A feature flag (or feature toggle) is a software development technique that uses conditional logic to enable or disable functionality at runtime without deploying new code. It acts as a dynamic configuration switch, decoupling code deployment from feature release. This allows engineering teams to control feature exposure, perform canary deployments, run A/B tests, and quickly disable problematic functionality in production, all through configuration changes rather than code rollbacks.
Glossary
Feature Flag

What is a Feature Flag?
A foundational technique for decoupling deployment from release, enabling controlled rollouts and dynamic system behavior.
In modern LLM operations and microservices architectures, feature flags are managed via specialized platforms or configuration stores, allowing for centralized control and real-time updates. They are integral to progressive delivery strategies, enabling safe experimentation and traffic splitting for new model versions or prompt templates. By separating release from deployment, flags reduce risk, increase deployment frequency, and provide a critical mechanism for observability and rapid incident response.
Core Characteristics of Feature Flags
Feature flags are conditional toggles that decouple deployment from release. Their core characteristics define how they enable controlled, safe, and data-driven software delivery.
Runtime Control
A feature flag's primary characteristic is its ability to be toggled at runtime, without requiring a code redeploy or service restart. This is achieved by evaluating a boolean condition or configuration value when the code path is executed.

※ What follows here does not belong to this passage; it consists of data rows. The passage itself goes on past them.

import Literature.AlgebraicGeometry.HodgeTheory.ProjectiveSubquotientZeroCriterion
import Literature.Algebra.Homology.LaurentCechGradedModuleGlobalSections
import HarnessLib

/-!
# `M̄_d ↪ Γ(M~(d))`: lower bound for global sections; `H⁰(X, 𝒪_X(d)) ≠ 0` for `X ≠ ∅`, `d ≥ 0`

Hartshorne, *Algebraic Geometry*, II Ex. 5.9 (a) and Ex. 5.10: for a graded module `M = F_e ⧸ K` the
natural map `α_d : M_d → Γ(ℙ^r, M~(d))` has kernel `(K̄ ⧸ K)_d` (`K̄` the saturation;
`LaurentCechGradedModuleGlobalSections.ker_alphaH0`). Hence, over a field:

* **`LaurentCech.finrank_le_finrank_homology_quot_zero_add`** —
  `dim (F_e)_d ≤ h⁰(Č_d(F_e ⧸ K)) + dim K̄_d`, i.e. **`h⁰(Č_d(M)) ≥ dim (F_e)_d - dim K̄_d = dim (F_e ⧸ K̄)_d`**
  for EVERY twist `d` (equality for `d ≫ 0` is `exists_forall_nonempty_quotient_degPiece_linearEquiv_homology_zero`);
* `LaurentCech.degPiece_sat_ne_top_of_sat_ne_top` — for a homogeneous ideal `I ⊊ P` with
  `Ī ≠ P`, `Ī_d ≠ P_d` for every `d ≥ 0` (if all `x_i^d ∈ Ī` then `1 ∈ Ī`);
* **`LaurentCech.one_le_finrank_homology_quot_zero_of_sat_ne_top`** — **`h⁰(Č_d(P ⧸ I)) ≥ 1` for all
  `d ≥ 0` when `Ī ≠ P`**, i.e. `H⁰(X, 𝒪_X(d)) ≠ 0` for the non-empty closed subscheme `X = V(I) ⊆ ℙ^r`
  (`d = 0`: the constant section `1`); with `ProjectiveSubquotientZeroCriterion` (`Ī = P ⟺ P_X = 0`):
  `LaurentCech.one_le_finrank_homology_quot_zero_of_hilbertPolynomial_ne_zero`.

## References

* [Hartshorne1977] R. Hartshorne, *Algebraic Geometry*, GTM 52, Springer 1977, II Prop. 5.13 (p. 118),
  II Ex. 5.9 (a), Ex. 5.10 (a), (b) (p. 125), III Ex. 5.5 (p. 231).
-/

noncomputable section

open CategoryTheory CategoryTheory.Limits Polynomial

universe u

namespace Literature.Algebra.Homology

namespace LaurentCech

open OrderedCech TopCohomology

variable {k : Type u} [Field k] {r : ℕ} {J : Type} [Fintype J] (e : J → ℤ)

/-- **`dim (F_e)_d ≤ h⁰(Č_d(F_e ⧸ K)) + dim K̄_d`** (`K` graded, `k` a field, `r ≥ 1`, every `d`): the
map `α_d : (F_e)_d → H⁰(Č_d(F_e ⧸ K))` has kernel exactly `K̄_d` (II Ex. 5.9 (a), Ex. 5.10), so
`(F_e)_d ⧸ K̄_d` embeds into the global sections. [cite: Hartshorne1977, II Ex. 5.9 (a) (p. 125)]
[cite: Hartshorne1977, II Ex. 5.10 (p. 125)] -/
theorem finrank_le_finrank_homology_quot_zero_add (hr : 1 ≤ r) {K : Submodule (P k r) (J → P k r)}
    (hK : IsGraded e K) (d : ℤ) :
    Module.finrank k (∀ j, (Ldeg k r (d - e j)).comap (toL k r).toLinearMap) ≤
      Module.finrank k ((quot e K d).homology 0) + Module.finrank k (degPiece e (sat K) d) := by
  haveI : ∀ j, Module.Finite k ((Ldeg k r (d - e j)).comap (toL k r).toLinearMap) := fun j =>
    moduleFinite_comap_toL_Ldeg _
  haveI : Module.Finite k ((quot e K d).homology 0) := moduleFinite_homology_quot e hK d 0
  have h1 := LinearMap.finrank_range_add_finrank_ker (alphaH0 e K hr d)
  rw [ker_alphaH0] at h1
  have h2 := Submodule.finrank_le (LinearMap.range (alphaH0 e K hr d))
  omega

/-- **If `Ī ≠ P` then `Ī_d ≠ P_d` for every `d ≥ 0`** (`I ⊆ P = k[x_0, …, x_r]` any submodule,
`J = Unit`, `e = 0`): were all `x_i^d` in `Ī`, then `1 ∈ Ī` (`x_i^{n_i} · x_i^d ∈ I`), so `Ī = P`.
[cite: Hartshorne1977, II Ex. 5.10 (a) (p. 125)] -/
theorem degPiece_sat_ne_top_of_sat_ne_top {I : Submodule (P k r) (Unit → P k r)} (hX : sat I ≠ ⊤)
    {d : ℤ} (hd : 0 ≤ d) : degPiece (fun _ : Unit => (0 : ℤ)) (sat I) d ≠ ⊤ := by
  intro htop
  apply hX
  -- every `x_i^d` lies in `Ī`
  have hxi : ∀ i : Fin (r + 1), (fun _ : Unit => (MvPolynomial.X i ^ d.toNat : P k r)) ∈ sat I := by
    intro i
    have hmem : toL k r (MvPolynomial.X i ^ d.toNat : P k r) ∈
        Ldeg k r (d - (fun _ : Unit => (0 : ℤ)) ()) := by
      have h := toL_X_pow_mem_Ldeg (A := k) (r := r) i d.toNat
      rw [Int.toNat_of_nonneg hd] at h
      simpa only [sub_zero] using h
    have hq : (fun _ : Unit => (⟨MvPolynomial.X i ^ d.toNat, hmem⟩ :
        (Ldeg k r (d - (fun _ : Unit => (0 : ℤ)) ())).comap (toL k r).toLinearMap)) ∈
        degPiece (fun _ : Unit => (0 : ℤ)) (sat I) d := by
      rw [htop]; exact Submodule.mem_top
    exact (mem_degPiece _ _).1 hq
  -- hence `1 ∈ Ī`
  have hone : (fun _ : Unit => (1 : P k r)) ∈ sat I := by
    rw [mem_sat]
    intro i
    obtain ⟨n, hn⟩ := (mem_sat I).1 (hxi i) i
    refine ⟨n + d.toNat, ?_⟩
    have heq : (MvPolynomial.X i ^ (n + d.toNat) : P k r) • (fun _ : Unit => (1 : P k r)) =
        (MvPolynomial.X i ^ n : P k r) • (fun _ : Unit => (MvPolynomial.X i ^ d.toNat : P k r)) := by
      funext u
      simp only [Pi.smul_apply, smul_eq_mul, mul_one, pow_add]
    rw [heq]
    exact hn
  rw [eq_top_iff]
  intro w _
  have hw : w = (w ()) • (fun _ : Unit => (1 : P k r)) := by
    funext u
    rw [Pi.smul_apply, smul_eq_mul, mul_one]
  rw [hw]
  exact (sat I).smul_mem _ hone

/-- **`h⁰(Č_d(P ⧸ I)) ≥ 1` for every `d ≥ 0` when `Ī ≠ P`**: a non-empty closed subscheme
`X = V(I) ⊆ ℙ^r_k` has `H⁰(X, 𝒪_X(d)) ≠ 0` for all `d ≥ 0` (for `d = 0`: the constant section `1`);
`I` graded, `r ≥ 1`. [cite: Hartshorne1977, II Ex. 5.10 (p. 125)]
[cite: Hartshorne1977, II Prop. 5.13 (p. 118)] -/
theorem one_le_finrank_homology_quot_zero_of_sat_ne_top (hr : 1 ≤ r)
    {I : Submodule (P k r) (Unit → P k r)} (hI : IsGraded (fun _ : Unit => (0 : ℤ)) I)
    (hX : sat I ≠ ⊤) {d : ℤ} (hd : 0 ≤ d) :
    1 ≤ Module.finrank k ((quot (fun _ : Unit => (0 : ℤ)) I d).homology 0) := by
  haveI : ∀ j : Unit, Module.Finite k
      ((Ldeg k r (d - (fun _ : Unit => (0 : ℤ)) j)).comap (toL k r).toLinearMap) := fun j =>
    moduleFinite_comap_toL_Ldeg _
  have h1 := finrank_le_finrank_homology_quot_zero_add (fun _ : Unit => (0 : ℤ)) hr hI d
  have h2 := Submodule.finrank_lt (degPiece_sat_ne_top_of_sat_ne_top (k := k) (r := r) hX hd)
  omega

/-- **`P_X ≠ 0 ⟹ H⁰(X, 𝒪_X(d)) ≠ 0` for all `d ≥ 0`** (`X = V(I) ⊆ ℙ^r_k`, `I` graded, `r ≥ 1`):
`P_X ≠ 0` says `Ī ≠ P` (`ProjectiveSubquotientZeroCriterion.top_le_sat_iff_hilbertPolynomial_eq_zero`).
[cite: Hartshorne1977, II Ex. 5.10 (p. 125)] [cite: Hartshorne1977, III Ex. 5.2 (p. 230)] -/
theorem one_le_finrank_homology_quot_zero_of_hilbertPolynomial_ne_zero (hr : 1 ≤ r)
    {I : Submodule (P k r) (Unit → P k r)} (hI : IsGraded (fun _ : Unit => (0 : ℤ)) I) {Q : ℚ[X]}
    (hQ : ∀ n : ℤ, ((∑ q ∈ Finset.range (r + 1), (-1 : ℤ) ^ q *
      (Module.finrank k ((quot (fun _ : Unit => (0 : ℤ)) I n).homology q) : ℤ) : ℤ) : ℚ) =
        Q.eval (n : ℚ))
    (hQ0 : Q ≠ 0) {d : ℤ} (hd : 0 ≤ d) :
    1 ≤ Module.finrank k ((quot (fun _ : Unit => (0 : ℤ)) I d).homology 0) :=
  one_le_finrank_homology_quot_zero_of_sat_ne_top hr hI
    (fun htop => hQ0 ((top_le_sat_iff_hilbertPolynomial_eq_zero _ hr hI hQ).1 htop.ge)) hd

end LaurentCech

end Literature.Algebra.Homology

end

- Dynamic Configuration: Flags are typically managed via an external configuration service or database.
- No Downtime: Features can be turned on or off instantly for all or a subset of users.

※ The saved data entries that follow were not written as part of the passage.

import Summits.QuantumFields.YangMills.Theses.ThermodynamicCeilings

/-!
# Route `ThermodynamicCeilings` — normalisation of the pair spectral representation: `κ₀ ≥ 0` (support, step 4b)

D-0145 ideator seat ym-idea-11 (g5).  Step 4b of `rep_plan.md` (evidence on items 27771/27776).  After the pairing identity
(`SpectralPairing.hasSum_pairing`) the centred pair correlation is `c(t) = S(t)/Z − (S₁/Z)²` with `Z = Σ λ_i^N`, the one-insertion
trace `S₁ = Σ_i a_i m_i u_i` and the degenerate part `D = Σ_p d_p ≥ Σ_i a_i m_i²` (`a_i = λ_i^N, u = 1` for slice observables;
`a_i = λ_i^{N-2}, u_i = λ_i` for bond observables, `Z = Σ a_i u_i²`).  The constant `κ₀ = D/Z − (S₁/Z)²` of clause (i) is `≥ 0` by the
weighted Cauchy–Schwarz inequality `S₁² ≤ (Σ a m²)(Σ a u²)`.  This file: Cauchy–Schwarz for real `tsum`s (`tsum_mul_sq_le`, via Hölder
`p = q = 2`), its weighted form (`weighted_cauchy_schwarz`), the diagonal comparison `Σ_i d(i,i) ≤ Σ_p d_p` (`tsum_diag_le`) and the
bookkeeping `kappa0_nonneg`.  Pure Mathlib; closes nothing; no summit / leaf / NT / UV / IR statement is proved.
-/

namespace Summit.QuantumFields.YangMills.Cruxes.MirrorMonotoneDecay.SpectralNormalisation

variable {ι : Type*}

/-- **Cauchy–Schwarz for real `tsum`s**: `(Σ f g)² ≤ (Σ f²)(Σ g²)` when `Σ f²`, `Σ g²` converge (and `Σ |f||g|` converges). -/
theorem tsum_mul_sq_le (f g : ι → ℝ) (hf : Summable fun i => f i ^ 2) (hg : Summable fun i => g i ^ 2) :
    (Summable fun i => |f i| * |g i|) ∧ (∑' i, f i * g i) ^ 2 ≤ (∑' i, f i ^ 2) * (∑' i, g i ^ 2) := by
  have hf' : Summable fun i => |f i| ^ (2:ℝ) := by simpa only [Real.rpow_two, sq_abs] using hf
  have hg' : Summable fun i => |g i| ^ (2:ℝ) := by simpa only [Real.rpow_two, sq_abs] using hg
  obtain ⟨hs, hle⟩ := Real.summable_and_inner_le_Lp_mul_Lq_tsum_of_nonneg Real.HolderConjugate.two_two
    (fun i => abs_nonneg (f i)) (fun i => abs_nonneg (g i)) hf' hg'
  refine ⟨hs, ?_⟩
  have eq1 : (∑' i, |f i| ^ (2:ℝ)) = ∑' i, f i ^ 2 := by simp only [Real.rpow_two, sq_abs]
  have eq2 : (∑' i, |g i| ^ (2:ℝ)) = ∑' i, g i ^ 2 := by simp only [Real.rpow_two, sq_abs]
  rw [eq1, eq2] at hle
  have hA : 0 ≤ ∑' i, f i ^ 2 := tsum_nonneg fun i => sq_nonneg _
  have hB : 0 ≤ ∑' i, g i ^ 2 := tsum_nonneg fun i => sq_nonneg _
  have h1 : |∑' i, f i * g i| ≤ ∑' i, |f i| * |g i| := by
    have h := norm_tsum_le_tsum_norm (f := fun i => f i * g i) (by simpa only [Real.norm_eq_abs, abs_mul] using hs)
    simpa only [Real.norm_eq_abs, abs_mul] using h
  have h0 : 0 ≤ ∑' i, |f i| * |g i| := tsum_nonneg fun i => mul_nonneg (abs_nonneg _) (abs_nonneg _)
  have h2 : (∑' i, |f i| * |g i|) ^ 2 ≤ (∑' i, f i ^ 2) * (∑' i, g i ^ 2) := by
    calc (∑' i, |f i| * |g i|) ^ 2 ≤ ((∑' i, f i ^ 2) ^ (1 / 2 : ℝ) * (∑' i, g i ^ 2) ^ (1 / 2 : ℝ)) ^ 2 :=
          pow_le_pow_left₀ h0 hle 2
      _ = (∑' i, f i ^ 2) * (∑' i, g i ^ 2) := by
          rw [mul_pow, ← Real.rpow_two ((∑' i, f i ^ 2) ^ (1 / 2 : ℝ)), ← Real.rpow_two ((∑' i, g i ^ 2) ^ (1 / 2 : ℝ)),
            ← Real.rpow_mul hA, ← Real.rpow_mul hB]
          norm_num
  calc (∑' i, f i * g i) ^ 2 = |∑' i, f i * g i| ^ 2 := (sq_abs _).symm
    _ ≤ (∑' i, |f i| * |g i|) ^ 2 := pow_le_pow_left₀ (abs_nonneg _) h1 2
    _ ≤ (∑' i, f i ^ 2) * (∑' i, g i ^ 2) := h2

/-- **weighted Cauchy–Schwarz**: for `a ≥ 0`, `(Σ a m u)² ≤ (Σ a m²)(Σ a u²)` when the two right-hand sums converge. -/
theorem weighted_cauchy_schwarz (a m u : ι → ℝ) (ha : ∀ i, 0 ≤ a i) (hm : Summable fun i => a i * m i ^ 2)
    (hu : Summable fun i => a i * u i ^ 2) :
    (∑' i, a i * m i * u i) ^ 2 ≤ (∑' i, a i * m i ^ 2) * (∑' i, a i * u i ^ 2) := by
  have e1 : (fun i => (Real.sqrt (a i) * m i) ^ 2) = fun i => a i * m i ^ 2 := by
    funext i; rw [mul_pow, Real.sq_sqrt (ha i)]
  have e2 : (fun i => (Real.sqrt (a i) * u i) ^ 2) = fun i => a i * u i ^ 2 := by
    funext i; rw [mul_pow, Real.sq_sqrt (ha i)]
  have e3 : (fun i => Real.sqrt (a i) * m i * (Real.sqrt (a i) * u i)) = fun i => a i * m i * u i := by
    funext i
    have : Real.sqrt (a i) * Real.sqrt (a i) = a i := Real.mul_self_sqrt (ha i)
    calc Real.sqrt (a i) * m i * (Real.sqrt (a i) * u i) = (Real.sqrt (a i) * Real.sqrt (a i)) * m i * u i := by ring
      _ = a i * m i * u i := by rw [this]
  have h := (tsum_mul_sq_le (fun i => Real.sqrt (a i) * m i) (fun i => Real.sqrt (a i) * u i)
    (by rw [e1]; exact hm) (by rw [e2]; exact hu)).2
  rw [e3, e1, e2] at h
  exact h

/-- the diagonal of a non-negative summable family on `ι × ι` sums to at most the whole family. -/
theorem tsum_diag_le (d : ι × ι → ℝ) (hd0 : ∀ p, 0 ≤ d p) (hsd : Summable d) :
    ∑' i, d (i, i) ≤ ∑' p, d p :=
  tsum_comp_le_tsum_of_inj hsd hd0 (i := fun i : ι => (i, i)) fun _ _ h => (Prod.mk.inj h).1

/-- **`κ₀ ≥ 0` (bookkeeping).**  If `S₁² ≤ D₀ Z`, `D₀ ≤ D` and `0 < Z` then `0 ≤ D/Z − (S₁/Z)²`. -/
theorem kappa0_nonneg (S₁ D₀ D Z : ℝ) (hZ : 0 < Z) (hcs : S₁ ^ 2 ≤ D₀ * Z) (hD : D₀ ≤ D) :
    0 ≤ D / Z - (S₁ / Z) ^ 2 := by
  rw [div_pow, sub_nonneg, div_le_div_iff₀ (by positivity) hZ]
  have : D₀ * Z * Z ≤ D * Z * Z := by
    apply mul_le_mul_of_nonneg_right (mul_le_mul_of_nonneg_right hD hZ.le) hZ.le
  nlinarith

/-- **The normalised constant of clause (i), slice and bond cases at once.**  With weights `a ≥ 0`, matrix diagonal `m`,
insertion weight `u`, `Z = Σ a u² > 0`, `S₁ = Σ a m u`, and a degenerate part `D ≥ Σ a m²`: `κ₀ := D/Z − (S₁/Z)² ≥ 0`. -/
theorem kappa0_nonneg_of_sums (a m u : ι → ℝ) (ha : ∀ i, 0 ≤ a i) (hm : Summable fun i => a i * m i ^ 2)
    (hu : Summable fun i => a i * u i ^ 2) (hZ : 0 < ∑' i, a i * u i ^ 2) (D : ℝ) (hD : ∑' i, a i * m i ^ 2 ≤ D) :
    0 ≤ D / (∑' i, a i * u i ^ 2) - ((∑' i, a i * m i * u i) / ∑' i, a i * u i ^ 2) ^ 2 :=
  kappa0_nonneg _ _ _ _ hZ (weighted_cauchy_schwarz a m u ha hm hu) hD

end Summit.QuantumFields.YangMills.Cruxes.MirrorMonotoneDecay.SpectralNormalisation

- Example: A new LLM-powered chat interface can be enabled for internal beta testers while remaining hidden from the general user base.
Targeting and Segmentation
Flags allow granular control over which users or requests see a feature. This is governed by targeting rules defined by user attributes, request context, or random sampling.
- User Attributes: Roll out based on user ID, account tier, geographic location, or device type.
- Percentage Rollouts: Release to a random percentage of traffic (e.g., 5%, 25%, 100%).
- Cohort-Based: Enable for specific user groups, like
internal_employeesorpremium_customers. - Contextual: Activate based on request properties, such as API endpoint or time of day.
Decoupling Deployment from Release
This is the fundamental paradigm shift enabled by feature flags. Code can be safely deployed to production in a dormant state, with its activation controlled separately. This separates the technical act of shipping software from the business decision to make it live.
- Trunk-Based Development: Developers merge small, frequent changes to the main branch, with new features hidden behind flags.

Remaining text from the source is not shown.